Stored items

import Mathlib.Analysis.SpecialFunctions.Trigonometric.Complex
import Mathlib.Analysis.SpecialFunctions.Complex.Circle
import Mathlib.Analysis.Calculus.Deriv.Prod
import Mathlib.Analysis.Calculus.Deriv.Inv
import Literature.Topology.FourManifolds.GaussDiagrams
import Literature.Topology.FourManifolds.KnotGroup
import Literature.Topology.FourManifolds.TorusKnotGauss
import HarnessLib

/-!
# The regular projection of the torus knot `T(p, q)` reads `torusGauss p q`

This file (topic `Topology/FourManifolds`, companion of `TorusKnotGauss`, `GaussDiagrams`,
`KnotGroup`) realises the standard Gauss diagram `torusGauss p q` of `TorusKnotGauss` by the
accepted torus knot `Literature.Topology.FourManifolds.torusKnot p q` (`z ↦ (zᵖ, z^q)/√2`,
`KnotGroup`) for coprime `p, q ≥ 2`:

* `TorusGauss.torusProjection p q hp hq h : (torusKnot p q hp hq h).RegularProjection` with
  `diagram := torusGauss p q`, and
* `TorusGauss.hasGaussDiagram_torusKnot : (torusKnot p q hp hq h).HasGaussDiagram (torusGauss p q)`.

Everything is proved; there are no new named facts (D-0026).

## The computation

With `Knot.planeCurve` / `Knot.heightCurve` of `GaussDiagrams` (stereographic projection from
the north pole `(0,0,0,1)`, height = third stereographic coordinate) the torus knot
`t ↦ (cos pt, sin pt, cos qt, sin qt)/√2` projects to the radius-modulated curve
`γ(t) = (cos pt, sin pt)/(√2 - sin qt)` (`planeCurve_torusKnot`) with height
`cos qt/(√2 - sin qt)` (`heightCurve_torusKnot`): a closed `p`-braid around the origin. Its
velocity is `γ' = (q cos qt/den²)(cos pt, sin pt) + (p/den)(-sin pt, cos pt) ≠ 0`
(`hasDerivAt_planeCurve`, `deriv_planeCurve_ne_zero`). If `γ(s) = γ(t)` then comparing norms
and angles gives `p t ≡ p s (mod 2π)` and `sin qt = sin qs` (`trig_eq_of_planeCurve_eq`), whence
either `t ≡ s (mod 2π)` or `s ≡ π/(2q) + (mp - kq)π/(pq)`, `t ≡ π/(2q) + (mp + kq)π/(pq)` with
`p ∤ mp ∓ kq` (`exists_of_planeCurve_eq`). So the crossing passages are the parameters
`θ(a) = π/(2q) + w π/(pq)`, `0 ≤ w < 2pq`, `p ∤ w`, enumerated increasingly by the marked points
`a` of `torusGauss p q` through `w(a) = p b + c + 1` for `a = pos b c` (`TorusGauss.wOf`,
`TorusGauss.theta`), and the two passages of a crossing are the pairs `{w, w'}` with
`w' ≡ w (mod 2q)`, `w' ≡ -w (mod 2p)` — exactly the chords of `torusGauss p q`
(`wOf_partner`, `eq_partner_of_dvd`; the chord formula `β' ≡ β - 1 + (c + 1) p⁻¹ (mod q)` of
`TorusKnotGauss` enters through `TorusGauss.cast_oidx`). At an under-passage (even block)
`cos qθ = -sin((c+1)π/p) < 0` and at the over-passage of the same chord `cos qθ` is the opposite
number, so heights decide over/under as recorded (`heightCurve_theta_lt`), and the crossing
determinant is `det(γ'(over), γ'(under)) = 2pq(-cos qθ_under)/den³ > 0`
(`det_deriv_planeCurve_pos`): **all crossings are positive**. This settles, with the accepted
conventions, the chirality question flagged in the docstring of
`Rasmussen.hasRasmussenInvariant_torusKnot` (no mirror is needed).

## Sources

* D. Rolfsen, *Knots and Links* (1976), §3.C (torus knots on the standard torus), §3.E
  (regular projections).
* J. Rasmussen, *Khovanov homology and the slice genus*, Invent. Math. 182 (2010), §5.2 (the
  positive braid diagram of `T(p, q)` with `(p - 1) q` crossings).
* Mathlib: `Real.cos_eq_cos_iff`, `Real.sin_eq_sin_iff`, `Complex.exp_mul_I` (De Moivre),
  `HasDerivAt.div`, `HasDerivAt.prodMk`, `Matrix.det_fin_two_of`, `IsCoprime.dvd_of_dvd_mul_right`.

## Design choices

* The denominator `den q t = √2 - sin qt > 0` is a named function so that the quotient rule and
  the sign computations stay readable; all identities at chord ends are derived from the two
  integer relations `w(partner a) - w(a) ∈ 2qℤ`, `w(partner a) + w(a) ∈ 2pℕ` (`wOf_partner`).
* Hypotheses `2 ≤ p`, `2 ≤ q`, `p.Coprime q` are those of `torusKnot`; `[TorusKnotFacts]` is the
  instance binder of `torusKnot` (inhabited by `instTorusKnotFacts` of `KnotGroup`).
* Not here: the Lee-homology computation (`TorusKnotLee`) and the knot-level statement
  `hasRasmussenInvariant_torusKnot_holds` (sibling proof file of `Rasmussen`).
-/

open Function Set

_TASK GOAL_
Looking at the data above, work out how many lines contain "Topology" and answer with the figure only.

_EXERCISE SOLUTION_
5